1 Annexes A and B, petition.

2 Annex A, petition, at pp. 1-2; emphasis supplied.

3 Petitioner's supplemental manifestation of July 7, 1972 with annexes.

4 Mines director's order, Annex D, petition, p. 3; emphasis supplied.

5 Idem, emphasis supplied.

6 Redulla memorandum, submitted with respondent's opposition dated June 8, 1971, cited in Court's memo on petition, at page 22.

7 At pp. 272, 273; citing from Annex A, petition, p. 3; emphasis added.

8 At page 272; emphasis supplied.

9 At page 273, emphasis supplied.

10 At page 287.

11 Idem.

12 At page 243, notes and emphasis added.

13 Petition. at pages 14-15; emphasis added.

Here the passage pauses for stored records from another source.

import Summits.HubbardSuperconductivity.HubbardSuperconductivity.Theorems.AnisotropyChordTransferFibre3FinXC2Eval
import Summits.HubbardSuperconductivity.HubbardSuperconductivity.Theorems.AnisotropyChordTransferFibre3FinXC2P23r
import Summits.HubbardSuperconductivity.HubbardSuperconductivity.Theorems.AnisotropyChordTransferFibre3FinXC2P23s

/-!
# Route `AnisotropyChord` / H0 rotor rung: FIN XBC2 combined (rows `N₁` + C) certificate at `L = 23` — cell facts, part `r`

Kernel facts `xbcCellAny2 23 (49/50) 20 la lb (c, bn) = true` (evaluator `…FinXC2Eval` on `…FinXB2Eval`, point wedges rewritten to certified literal tables `…FinXC2P23*`) for 1 λ-cell(s)
(`…FinXC2Eval.xbcCheck2`; cell design: g5 `xbc_design.py` (≤ 2.5 % cells, b = bn/20 ≥ 1.04·b_cell), mirrors `xb_mirror.py`/`xc_mirror.py`); assembled in `…FinXC2TwentyThree`.
Prover seat `hubbard-h0-rotor-p3` g6; helper for piece A = stmt-HubbardSuperconductivity-23918 of rung 19089 (`--supports`, helper class).
WHAT THIS IS NOT: nothing here proves superconductivity in the Hubbard model (rotor TARGET as worded stays FALSE, g15 verdict); kernel facts for the FIN certificate of TWO hypotheses (rows `N₁`, C) of ONE conditional reduction.  Tree imports only; no sorry, no new axioms.
-/

set_option linter.dupNamespace false

namespace Summit.HubbardSuperconductivity.HubbardSuperconductivity.Theorems.AnisotropyChord.Transfer.Fibre3

namespace FinXB

set_option maxHeartbeats 4000000 in
/-- kernel fact: cell 32 at `L = 23` (certified, (c, bn) = ((11/20 : ℚ), 12)). [folklore] -/
theorem xbc2c23_32 : xbcCellAny2 23 (49/50 : ℚ) 20 223396895603694 228981817993787 ((11/20 : ℚ), (12 : ℕ)) = true := by
  unfold xbcCellAny2
  rw [twc23_17_eq, twc23_18_eq]
  decide +kernel

end FinXB

end Summit.HubbardSuperconductivity.HubbardSuperconductivity.Theorems.AnisotropyChord.Transfer.Fibre3
import Mathlib.AlgebraicGeometry.EllipticCurve.Affine.Point
import Mathlib.GroupTheory.QuotientGroup.Basic
import HarnessLib

/-!
# The complete `2`-descent map (Silverman AEC Prop. X.1.4), algebraic part

For an elliptic curve `E/F` over a field `F` of characteristic `0` whose `2`-torsion is rational,
Silverman, *The Arithmetic of Elliptic Curves*, 2nd ed., Prop. X.1.4 (Complete `2`-descent)
gives an injective homomorphism `E(F)/2E(F) → F*/(F*)² × F*/(F*)²`,
`P = (x, y) ↦ (x - e₁, x - e₂)` for `x ≠ e₁, e₂`, `T₁ = (e₁, *) ↦ ((e₁ - e₃)/(e₁ - e₂), e₁ - e₂)`,
`T₂ = (e₂, *) ↦ (e₂ - e₁, (e₂ - e₃)/(e₂ - e₁))`, `O ↦ (1, 1)`, and states that its image lies in
`K(S, 2) × K(S, 2)` over a number field. Silverman deduces X.1.4 from the Kummer-theoretic
Thm. X.1.1; this file gives a self-contained *elementary* proof of the algebraic half:

* `WeierstrassCurve.Affine.Point.twoDescentComponent W e₁ e₂ e₃ : E(F) → Fˣ/(Fˣ)²`, the
  component at `T₁` (value `(e₁ - e₂)(e₁ - e₃) ≡ (e₁ - e₃)/(e₁ - e₂)` mod squares at `T₁`);
* `twoDescentComponent_add`: it is a homomorphism — by Mathlib's chord-and-tangent identity
  `addPolynomial_slope` (`W(X, line) = -(X - x₁)(X - x₂)(X - x₃)`) evaluated at `X = e₁`, which
  gives `(x₁ - e₁)(x₂ - e₁)(x₃ - e₁) = □` (`mul_mul_addX_sub_eq_sq`), and the translation formula
  `(x(P + T₁) - e₁)(x(P) - e₁) = (e₁ - e₂)(e₁ - e₃)` (`addX_twoTorsion_sub_mul`);
* `exists_add_self_of_twoDescentComponent_eq_one`: a point with both components trivial is in
  `2E(F)` — by the explicit halving formula `exists_add_self_eq` (`x(Q) = x₀ + u₁u₂ + u₁u₃ + u₂u₃`
  where `uᵢ² = x₀ - eᵢ`), verified as a polynomial identity;
* `twoDescentMap`, `ker_twoDescentMap` (`= 2E(F)`), and `finite_quotient_two_of_subset`:
  `E(F)/2E(F)` is finite once the components take values in a finite set (over a number field:
  `K(S, 2)`, in the sibling files towards the weak Mordell–Weil theorem AEC VIII.1.1).

We work with a *general* Weierstrass equation (`a₁, a₃` arbitrary) rather than Silverman's
`y² = (x - e₁)(x - e₂)(x - e₃)`: rational `2`-torsion is the hypothesis
`WeierstrassCurve.Affine.SplitTwoTorsion W e₁ e₂ e₃` that the `2`-division cubic
`4x³ + b₂x² + 2b₄x + b₆ = (2y + a₁x + a₃)²` equals `4(x - e₁)(x - e₂)(x - e₃)`; the `x`-coordinate,
hence the descent map, is unchanged by the shear `y ↦ y + (a₁x + a₃)/2` to Silverman's form, and
Mathlib has no point-level isomorphism for `WeierstrassCurve.VariableChange`, so this avoids it.
`CharZero F` is assumed (the halving formulas divide by `2`; `ring` closes rational-coefficient
identities under `CharZero`).

## Design

* Deliberate dot-notation extensions of Mathlib's namespaces `WeierstrassCurve.Affine` and
  `WeierstrassCurve.Affine.Point`; a generic `[DecidableEq F]` as in Mathlib's group law.
* `SqUnits F = Fˣ ⧸ (powMonoidHom 2).range` and the total function `sqClass : F → SqUnits F`
  (junk value `1` at `0`) avoid dependent `Units.mk0` bookkeeping. On `SqUnits F` the unit group
  carries two syntactically different `Monoid F` instance paths, so `mul_one`/`one_mul`/`mul_comm`
  are restated (`SqUnits.mul_one`, …) to be usable by `rw`.
* The `linear_combination` certificates were found by Gröbner-style reduction (script kept in
  the prover's session folder); each is checked by `ring`.

## References

* J. H. Silverman, *The Arithmetic of Elliptic Curves*, 2nd ed., GTM 106, Springer 2009,
  Prop. X.1.4 (Complete `2`-descent), Thm. X.1.1, Thm. VIII.1.1. [SilvermanAEC2009]
* A. W. Knapp, *Elliptic Curves*, Mathematical Notes 40, Princeton University Press 1993,
  Thm. 4.2 (the halving criterion `P ∈ 2E ⟺ x - α, x - β, x - γ` squares) and §IV.3.
  [Knapp1993]
-/

noncomputable section

namespace WeierstrassCurve.Affine

variable {F : Type*} [Field F] {W : Affine F}

/-! ### Rational `2`-torsion -/

/-- The `2`-torsion of the Weierstrass curve `W` is rational and given by `e₁, e₂, e₃`: the
`2`-division cubic `4x³ + b₂x² + 2b₄x + b₆ = (2y + a₁x + a₃)²` splits as
`4(x - e₁)(x - e₂)(x - e₃)`, i.e. `E[2] = {O, (e₁, *), (e₂, *), (e₃, *)}` (Silverman AEC
Prop. X.1.4, hypothesis "`E[m] ⊆ E(K)`" for `m = 2`, in the coordinates of a general Weierstrass
equation; for `y² = (x - e₁)(x - e₂)(x - e₃)` these are Silverman's `e₁, e₂, e₃`).
[cite: SilvermanAEC2009, Prop. X.1.4] -/
structure SplitTwoTorsion (W : Affine F) (e₁ e₂ e₃ : F) : Prop where
  b₂_eq : W.b₂ = -4 * (e₁ + e₂ + e₃)
  b₄_eq : W.b₄ = 2 * (e₁ * e₂ + e₁ * e₃ + e₂ * e₃)
  b₆_eq : W.b₆ = -4 * (e₁ * e₂ * e₃)

namespace SplitTwoTorsion

variable {e₁ e₂ e₃ : F}

/-- Rational `2`-torsion is symmetric in `e₁, e₂`. [folklore] -/
lemma swap₁₂ (h : W.SplitTwoTorsion e₁ e₂ e₃) : W.SplitTwoTorsion e₂ e₁ e₃ :=
  ⟨by rw [h.b₂_eq]; ring, by rw [h.b₄_eq]; ring, by rw [h.b₆_eq]; ring⟩

/-- Rational `2`-torsion is symmetric in `e₂, e₃`. [folklore] -/
lemma swap₂₃ (h : W.SplitTwoTorsion e₁ e₂ e₃) : W.SplitTwoTorsion e₁ e₃ e₂ :=
  ⟨by rw [h.b₂_eq]; ring, by rw [h.b₄_eq]; ring, by rw [h.b₆_eq]; ring⟩

/-- `a₁² + 4a₂ = b₂ = -4(e₁ + e₂ + e₃)`. [folklore] -/
lemma a₂_eq (h : W.SplitTwoTorsion e₁ e₂ e₃) :
    W.a₁ ^ 2 + 4 * W.a₂ = -4 * (e₁ + e₂ + e₃) := by
  rw [← h.b₂_eq, b₂]

/-- `2a₄ + a₁a₃ = b₄ = 2(e₁e₂ + e₁e₃ + e₂e₃)`. [folklore] -/
lemma a₄_eq (h : W.SplitTwoTorsion e₁ e₂ e₃) :
    2 * W.a₄ + W.a₁ * W.a₃ = 2 * (e₁ * e₂ + e₁ * e₃ + e₂ * e₃) := by
  rw [← h.b₄_eq, b₄]

/-- `a₃² + 4a₆ = b₆ = -4e₁e₂e₃`. [folklore] -/
lemma a₆_eq (h : W.SplitTwoTorsion e₁ e₂ e₃) :
    W.a₃ ^ 2 + 4 * W.a₆ = -4 * (e₁ * e₂ * e₃) := by
  rw [← h.b₆_eq, b₆]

14 Emphasis copied. Memorandum was submitted on July 30, 1973.

15 Sixty-seven pages comprising the two memoranda of Justice Castro plus my own above reasoned vote (of nine (9) single-space pages) excluding this addendum.

16 Justice Castro's second memorandum, p. 311, emphasis supplied.

17 Idem. p. 16, emphasis supplied.

18 See writer's foregoing vote, at page 5.

19 Annexes A to E of Lecar's motion dated May 27, 1971 for consideration of respondent secretary's decision, Annex F of petition, pp. 34.

20 Justice Castro's second memorandum, p. 313.

CASTRO, J.

1 The parties describe the tie point by the use of different designations like BBM 26, Pls-96, Brooke's Point or BBM 26, Pls-96, Case-8, Brooke's Point, Palawan. However, they all refer to the same tie point BBM 26, Linao-Ipilan.

2 The Bureau of Mines certified as true and correct the data appearing on the sketch plan.

3 This Manual is reproduced in its entirety in the 61 Off. Gaz. 5949-5958 (Sept. 20, 1965).

4 See previous discussion, pages 272, 276.